» Exercise
Give again, word for word, every line below from the one that has "ibid. 307–312, Theorem." through the one that has "open Literature.NumberTheory.QuadraticFields.Quadratic", both included, and no others.

Top of Source material

import Literature.Barriers.RiemannHypothesis.EpsteinZetaRealZerosDHOdd
import Literature.Barriers.RiemannHypothesis.EpsteinZetaRealZerosDHForms
import HarnessLib

/-!
# Davenport–Heilbronn for Epstein zeta functions, XV: the discharge of
# `DavenportHeilbronn1936b_epstein`

Sibling of `Literature/Barriers/RiemannHypothesis/EpsteinZetaRealZeros.lean`, proving its named fact
`DavenportHeilbronn1936b_epstein` (Davenport–Heilbronn 1936 I–II; Titchmarsh §10.27; Stark §1):
for integers `a, b, c` with `Q = (a, b, c)` positive definite, `d = b² − 4ac` a fundamental
discriminant and two inequivalent form classes (`h(d) > 1`), `ζ_Q(s)` has infinitely many zeros in
`σ > 1`, and at least `C·T` of them with `0 < ℑs ≤ T` for all large `T`.

Proof: pass to the imaginary quadratic field `K = ℚ(√d)` and the lattice ideal of the form
(`exists_fieldData`, `EpsteinZetaRealZerosDHForms.lean`: `d = d_K = t² + 4m < −4`,
`Q ∼ (a, −b, c) = (A, t − 2k, C)`, `2 ≤ h_K`), and split on the parity of `h_K`:
`h_K` even — Davenport–Heilbronn I, Theorem 3 (`davenportHeilbronn_conclusion_of_even_card`: a real
class-group character and the genus twist `a(p) ∈ {1, i}`); `h_K` odd — Davenport–Heilbronn II,
Theorem (`davenportHeilbronn_conclusion_of_odd_card`: the steered unimodular twist of
`EpsteinZetaRealZerosDHOdd.lean`). In both cases the analytic half is
`davenportHeilbronn_conclusion_of_twist_zero` (`EpsteinZetaRealZerosDHShifts.lean`: Bohr's
equivalence/Kronecker–Weyl, Rouché, and the Montgomery–Vaughan continuation for the count), which
supplies Titchmarsh's "number of such zeros up to height `T` is at least of order `T`".

## References

* [DavenportHeilbronn1936a] H. Davenport, H. Heilbronn, *On the zeros of certain Dirichlet
  series I*, J. London Math. Soc. 11 (1936), 181–185, Theorem 3.
* [DavenportHeilbronn1936b] — *II*, ibid. 307–312, Theorem.
* [Titchmarsh1986] E. C. Titchmarsh, *The Theory of the Riemann Zeta-Function*, 2nd ed., §10.25
  and §10.27.
-/

noncomputable section

open Filter Topology Complex NumberField Module
open Literature.NumberTheory.QuadraticFields.Quadratic

namespace Literature.Barriers.RiemannHypothesis

open DHEpstein

/-- **Davenport–Heilbronn 1936 (I, Theorem 3 and II, Theorem), with Titchmarsh's `≫ T` count —
the discharge of the named fact `DavenportHeilbronn1936b_epstein`.** If `a, b, c` are integers,
`Q = (a, b, c)` is positive definite, `d = b² − 4ac` is a fundamental discriminant and there are two
properly inequivalent positive definite forms of discriminant `d` (`h(d) > 1`), then `ζ_Q(s)` has
infinitely many zeros with `σ > 1`, and the number of them with `0 < ℑs ≤ T` is `≥ C·T` for all
large `T`. [cite: DavenportHeilbronn1936a, §4 Theorem 3] [cite: DavenportHeilbronn1936b, §6 Theorem]
[cite: Titchmarsh1986, §10.27] -/
theorem DavenportHeilbronn1936b_epstein_holds : DavenportHeilbronn1936b_epstein := by
  intro a b c hQ hd h2f
  obtain ⟨K, _, _, bK, t, m, k, h2, hb, hω, hD, ha, hn, htk, h2le, -⟩ := exists_fieldData a b c hQ hd h2f
  rcases Nat.even_or_odd (Nat.card (ClassGroup (𝓞 K))) with heven | hodd
  · have H := davenportHeilbronn_conclusion_of_even_card h2 bK hb hω hD ha hn heven
    simp only [epsteinZeta_intCast_sub_two_mul htk] at H
    exact H
  · have H := davenportHeilbronn_conclusion_of_odd_card h2 bK hb hω hD ha hn hodd (by omega)
    simp only [epsteinZeta_intCast_sub_two_mul htk] at H
    exact H

end Literature.Barriers.RiemannHypothesis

Bottom of Source material

» Solution for this task
* [DavenportHeilbronn1936b] — *II*, ibid. 307–312, Theorem.
* [Titchmarsh1986] E. C. Titchmarsh, *The Theory of the Riemann Zeta-Function*, 2nd ed., §10.25
  and §10.27.
-/

noncomputable section

open Filter Topology Complex NumberField Module
open Literature.NumberTheory.QuadraticFields.Quadratic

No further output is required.